## Supplied data
/-!
# The Lefschetz lattice of a principally polarised abelian threefold:
# `(H²(X, ℤ), (x, y) ↦ ∫_X x ∧ θ ∧ y) ≅ U^{⊕7} ⊕ ⟨−2⟩` after the Kähler sign (Nikulin's `2`-elementary normal form)

Layer `Literature/Geometry/Kaehler`, namespace `Literature.Geometry.Kaehler.ComplexTorus`; lane `lit-hodgefound`
(Track 2 foundations library), seat p09, generation 44, row g44-#2. THEOREMS ONLY (0 definitions); no named fact,
net debt 0. The capstone of the p09 lattice series g41-#1 (`|disc B₂| = g − 1` for constant type), g41-#4 (`B₂` is
even), g43-#3 (`(b⁺, b⁻)(s·B₂) = (2·C(g,2) + 1, g² − 1)`): for `g = 3` these invariants are `rank 15`, `|disc| = 2`,
even, `σ = −1` — an even indefinite `2`-ELEMENTARY lattice with Nikulin invariants `(r, a, δ) = (15, 1, 1)`, hence (Nikulin
1980 Thm. 3.6.2 with Cor. 1.13.3, in the tree as p18's `IsTwoElementary.exists_isometry_of_invariants_eq` and
`equivalent_of_discriminantQuad_iso_of_isIndefinite_of_length_add_three_le`) ISOMETRIC to the standard lattice with the
same invariants, `U^{⊕7} ⊕ A₁` (Alexeev–Nikulin §9.4.1: `U ⊕ E₈ ⊕ A₁` has `(11, 1, 1)`; here `E₈^{⊕0} ⊕ U^{⊕7} ⊕ A₁`).

## Dictionary

`X = E/Φ(ℤ^ι)` a complex torus of dimension `3` with a Riemann form `η` of CONSTANT type `(d, d, d)` (`IsPolarizationType Φ η d`
with `d i = d 0`; e.g. a principal polarisation, `d = (1, 1, 1)`), ANY presentation, any orientation `e : Fin n ≃ ι` (`n = 6`),
`sign = orientationSign Φ e`, `s = sign·(−1)^1 = −sign` (the Kähler normalisation of degree two, `s = sign·(−1)^g·(−1)^{…}` as in
g43-#3: `s·B₂` is the lattice form whose real extension is a POSITIVE multiple of Voisin's `Q₂(α, β) = ∫ ω ∧ α ∧ β`),
`γ = θ_ℂ/d` the integral minimal class of degree two (`1!·d·γ = θ_ℂ`), `B₂(x, y) = ⟨x, γ ∧ y⟩_e` on `H²(X, ℤ) = integralForms Φ 2`
(hypothesis `hB`; for a principal polarisation `B₂(x, y) = ⟨x, θ ∧ y⟩_e = x·y·Θ`). The model:
`U^{⊕m} = LinearMap.BilinForm.hyperbolicSum m` on `ℤ^m × ℤ^m`, `A₁ = ⟨−2⟩ = (2 : ℤ) • pi (fun _ : Fin 1 ↦ (−1) • mul)` on
`ℤ^1` (p18's `lA₁` with `l = 1`), `U^{⊕7} ⊕ A₁ = (hyperbolicSum 7).prod A₁`.

## What is proved

* §0 `invariants_hyperbolicSum_prod_A1`: **`U^{⊕m} ⊕ A₁` is even, symmetric, non-degenerate, `2`-elementary with
  `(r, a, δ) = (2m + 1, 1, 1)` and `σ = −1`**, indefinite for `m ≥ 1` (Alexeev–Nikulin §9.4.1's `E₈^{⊕k} ⊕ U^{⊕n} ⊕ A₁`
  row with `k = 0`).
* §1 `IsPolarizationType.invariants_smul_of_eq_poincarePairing_wedge_threefold`: for a threefold of constant type,
  **`(H²(X, ℤ), s·B₂)` is even, symmetric, non-degenerate of rank `15`, signature `−1`, with discriminant group of order
  `2` — hence `2`-elementary with `(r, a, δ) = (15, 1, 1)`**.
* §2 the headline `IsPolarizationType.smul_equivalent_hyperbolicSum_prod_A1_threefold`:
  **`(H²(X, ℤ), s·B₂) ≅ U^{⊕7} ⊕ A₁`**; the unsigned forms (`sign = −1`: `B₂ ≅ U^{⊕7} ⊕ A₁`; complex orientation
  `sign = 1`: `−B₂ ≅ U^{⊕7} ⊕ A₁`, i.e. `B₂ ≅ U^{⊕7} ⊕ ⟨2⟩`), the principal-polarisation form
  (`B₂(x, y) = ⟨x, θ ∧ y⟩ = x·y·Θ`), the existence form, and **uniqueness**: the Lefschetz lattices of degree two of ANY
  two principally polarised (or constant-type) abelian threefolds are isometric.

## The sources, verbatim

* V. V. Nikulin, *Integral symmetric bilinear forms and some of their geometric applications*, Math. USSR Izv. 14
  (1980), Thm. 3.6.2: an even `2`-elementary lattice with invariants `(r, a, δ)` (indefinite, `r ≥ 3`/in the genus
  range) is unique up to isometry and determined by `(t₍₊₎, t₍₋₎, a, δ)`; Cor. 1.13.3: an even indefinite lattice with
  `rk ≥ ℓ(A) + 2` is determined by its signature and discriminant form (in the tree with `+ 3`, p18).
* V. Alexeev, V. V. Nikulin, *Del Pezzo and K3 surfaces*, MSJ Memoirs 15 (2006), §9.2 (p0052): "the discriminant form
  `q_M` is determined by its invariants (`σ ≡ t₍₊₎ − t₍₋₎ mod 8`, `a`, `δ`)"; §9.4.1: "`S = U ⊕ E₈ ⊕ A₁` … `(r, a, δ) =
  (11, 1, 1)`".
* D. Huybrechts, *Lectures on K3 Surfaces* (CUP 2016), Ch. 14 Thm. 1.5 / Rem. 1.6 (uniqueness in the genus for
  `ℓ(A_Λ) + 2 ≤ rk Λ`), Cor. 3.3.16 of *Complex Geometry* (index `(2h^{2,0} + 1, h^{1,1} − 1)` = `(7, 8)` for an abelian
  threefold).
* H. Lange, *Abelian Varieties over the Complex Numbers* (2023), §6.2.4 (PDF p. 310) (the pairing `⟨x, θ ∧ y⟩`), §1.7.2
  Lemma 1.7.5, §2.1.1.

## References

* [Nikulin1980] V. V. Nikulin, Integral symmetric bilinear forms and some of their applications, Math. USSR Izv. 14
  (1980) 103–167, Thm. 3.6.2, Cor. 1.13.3.
* [AlexeevNikulin2006] V. Alexeev, V. V. Nikulin, Del Pezzo and K3 surfaces, MSJ Memoirs 15 (2006), §9.2, §9.4.1.
* [Huybrechts2016K3] D. Huybrechts, Lectures on K3 Surfaces, CUP 2016, Ch. 14 §0.1, Thm. 1.5, Rem. 1.6.
* [Huybrechts2005] D. Huybrechts, Complex Geometry. An Introduction, Springer 2005, Cor. 3.3.16.
* [Lange2023AbelianVarietiesComplex] H. Lange, Abelian Varieties over the Complex Numbers, Springer 2023, §6.2.4,
  §1.7.2, §2.1.1, §1.1.3.
* [Serre1973] J.-P. Serre, A Course in Arithmetic, GTM 7, Springer 1973, Ch. V §1.3.
-/

noncomputable section
/-- **Adjacent blocks coincide near the common side** (ACM 2019, §8.6): the blocks placed by
`blockLabel n` are locally compatible in the sense of `Torus.PatchCompatible`, for the scalar and
the velocity simultaneously. [cite: AlbertiCrippaMazzucato2019, §8.6] -/
theorem IsCompatibleBlockSystem.patchCompatible_blocks (n : ℕ) :
    PatchCompatible (blockLabel child seed n) Θ δ ∧ PatchCompatible (blockLabel child seed n) V δ := by
  have hδ := hS.δ_pos
  have hδ8 := hS.δ_le
  -- joint statement
  suffices H : ∀ (κ e : Fin 2 → ℤ), (∀ i, e i = 0 ∨ e i = 1) → ∀ (t : ℝ) (z : EuclideanSpace ℝ (Fin 2)),
      (∀ i, e i = 1 → |z i| < δ) →
        Θ (blockLabel child seed n κ) t z = Θ (blockLabel child seed n (κ - e)) t (z + latticeVec e) ∧
        V (blockLabel child seed n κ) t z = V (blockLabel child seed n (κ - e)) t (z + latticeVec e) by
    exact ⟨fun κ e he t z hz => (H κ e he t z hz).1, fun κ e he t z hz => (H κ e he t z hz).2⟩
  intro κ e he t z hz
  set L := blockLabel child seed n with hL
  -- the face case, for a unit vector `e = e_k`
  have hface : ∀ k : Fin 2, |z k| < δ →
      Θ (L κ) t z = Θ (L (κ - Pi.single k 1)) t (z + latticeVec (Pi.single k 1)) ∧
      V (L κ) t z = V (L (κ - Pi.single k 1)) t (z + latticeVec (Pi.single k 1)) := by
    intro k hk
    have hk0 : |z k - faceValue false| < δ := by simpa using hk
    have hk1 : |(z + latticeVec (Pi.single k 1)) k - faceValue true| < δ := by
      simpa [PiLp.add_apply, latticeVec_apply] using hk
    have hzj : ∀ j, j ≠ k → (z + latticeVec (Pi.single k 1)) j = z j := fun j hj => by
      simp [PiLp.add_apply, latticeVec_apply, Pi.single_eq_of_ne hj]
    by_cases hwin : ∀ j, j ≠ k → |z j - 2⁻¹| < 2 * δ
    · have hwin' : ∀ j, j ≠ k → |(z + latticeVec (Pi.single k 1)) j - 2⁻¹| < 2 * δ :=
        fun j hj => by rw [hzj j hj]; exact hwin j hj
      by_cases hg : gate (L κ) k false
      · have hg' : gate (L (κ - Pi.single k 1)) k true := (hS.gate_lo_iff_gate_hi n κ k).1 hg
        obtain ⟨hV1, hΘ1⟩ := hS.eq_gate (L κ) t z k false hg hk0 hwin
        obtain ⟨hV2, hΘ2⟩ := hS.eq_gate (L (κ - Pi.single k 1)) t _ k true hg' hk1 hwin'
        have hmid : z + latticeVec (Pi.single k 1) - faceMidpoint k true = z - faceMidpoint k false := by
          rw [faceMidpoint_true]; abel
        rw [hmid] at hV2 hΘ2
        exact ⟨hΘ1.trans hΘ2.symm, hV1.trans hV2.symm⟩
      · have hg' : ¬ gate (L (κ - Pi.single k 1)) k true :=
          fun h' => hg ((hS.gate_lo_iff_gate_hi n κ k).2 h')
        obtain ⟨hV1, hΘ1⟩ := hS.vanish (L κ) t z k false hk0 (Or.inl hg)
        obtain ⟨hV2, hΘ2⟩ := hS.vanish (L (κ - Pi.single k 1)) t _ k true hk1 (Or.inl hg')
        exact ⟨hΘ1.trans hΘ2.symm, hV1.trans hV2.symm⟩
    · push Not at hwin
      obtain ⟨j, hjk, hj⟩ := hwin
      have hj' : δ ≤ |z j - 2⁻¹| := by linarith
      have hj'' : δ ≤ |(z + latticeVec (Pi.single k 1)) j - 2⁻¹| := by rw [hzj j hjk]; exact hj'
      obtain ⟨hV1, hΘ1⟩ := hS.vanish (L κ) t z k false hk0 (Or.inr ⟨j, hjk, hj'⟩)
      obtain ⟨hV2, hΘ2⟩ := hS.vanish (L (κ - Pi.single k 1)) t _ k true hk1 (Or.inr ⟨j, hjk, hj''⟩)
      exact ⟨hΘ1.trans hΘ2.symm, hV1.trans hV2.symm⟩
  -- case analysis on `e ∈ {0,1}²`
  rcases he 0 with h0 | h0 <;> rcases he 1 with h1 | h1
  · -- `e = 0`
    have he0 : e = 0 := by funext i; fin_cases i <;> assumption
    subst he0
    simp [latticeVec_zero]
  · -- `e = e₁`
    have he1 : e = Pi.single 1 1 := by funext i; fin_cases i <;> simp [h0, h1]
    subst he1
    exact hface 1 (hz 1 (by simp))
  · -- `e = e₀`
    have he1 : e = Pi.single 0 1 := by funext i; fin_cases i <;> simp [h0, h1]
    subst he1
    exact hface 0 (hz 0 (by simp))
  · -- `e = (1,1)`: both blocks vanish near the corner
    have hz0 : |z 0| < δ := hz 0 h0
    have hz1 : |z 1| < δ := hz 1 h1
    have hk0 : |z 0 - faceValue false| < δ := by simpa using hz0
    have hfar : δ ≤ |z 1 - 2⁻¹| := by
      rw [abs_lt] at hz1
      rw [abs_sub_comm, abs_of_pos (by linarith)]
      linarith
    obtain ⟨hV1, hΘ1⟩ := hS.vanish (L κ) t z 0 false hk0 (Or.inr ⟨1, by decide, hfar⟩)
    have hk1 : |(z + latticeVec e) 0 - faceValue true| < δ := by
      simpa [PiLp.add_apply, latticeVec_apply, h0] using hz0
    have hfar' : δ ≤ |(z + latticeVec e) 1 - 2⁻¹| := by
      rw [abs_lt] at hz1
      have : (z + latticeVec e) 1 - 2⁻¹ = z 1 + 2⁻¹ := by
        simp [PiLp.add_apply, latticeVec_apply, h1]; ring
      rw [this, abs_of_pos (by linarith)]
      linarith
    obtain ⟨hV2, hΘ2⟩ := hS.vanish (L (κ - e)) t _ 0 true hk1 (Or.inr ⟨1, by decide, hfar'⟩)
    exact ⟨hΘ1.trans hΘ2.symm, hV1.trans hV2.symm⟩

## Assigned task
Please transcribe only the lines in the records above running from the line that has "fun h' => hg" through the line that has "have he1 : e = Pi.single 1", both included, exactly as they appear.

## Task output
          fun h' => hg ((hS.gate_lo_iff_gate_hi n κ k).2 h')
        obtain ⟨hV1, hΘ1⟩ := hS.vanish (L κ) t z k false hk0 (Or.inl hg)
        obtain ⟨hV2, hΘ2⟩ := hS.vanish (L (κ - Pi.single k 1)) t _ k true hk1 (Or.inl hg')
        exact ⟨hΘ1.trans hΘ2.symm, hV1.trans hV2.symm⟩
    · push Not at hwin
      obtain ⟨j, hjk, hj⟩ := hwin
      have hj' : δ ≤ |z j - 2⁻¹| := by linarith
      have hj'' : δ ≤ |(z + latticeVec (Pi.single k 1)) j - 2⁻¹| := by rw [hzj j hjk]; exact hj'
      obtain ⟨hV1, hΘ1⟩ := hS.vanish (L κ) t z k false hk0 (Or.inr ⟨j, hjk, hj'⟩)
      obtain ⟨hV2, hΘ2⟩ := hS.vanish (L (κ - Pi.single k 1)) t _ k true hk1 (Or.inr ⟨j, hjk, hj''⟩)
      exact ⟨hΘ1.trans hΘ2.symm, hV1.trans hV2.symm⟩
  -- case analysis on `e ∈ {0,1}²`
  rcases he 0 with h0 | h0 <;> rcases he 1 with h1 | h1
  · -- `e = 0`
    have he0 : e = 0 := by funext i; fin_cases i <;> assumption
    subst he0
    simp [latticeVec_zero]
  · -- `e = e₁`
    have he1 : e = Pi.single 1 1 := by funext i; fin_cases i <;> simp [h0, h1]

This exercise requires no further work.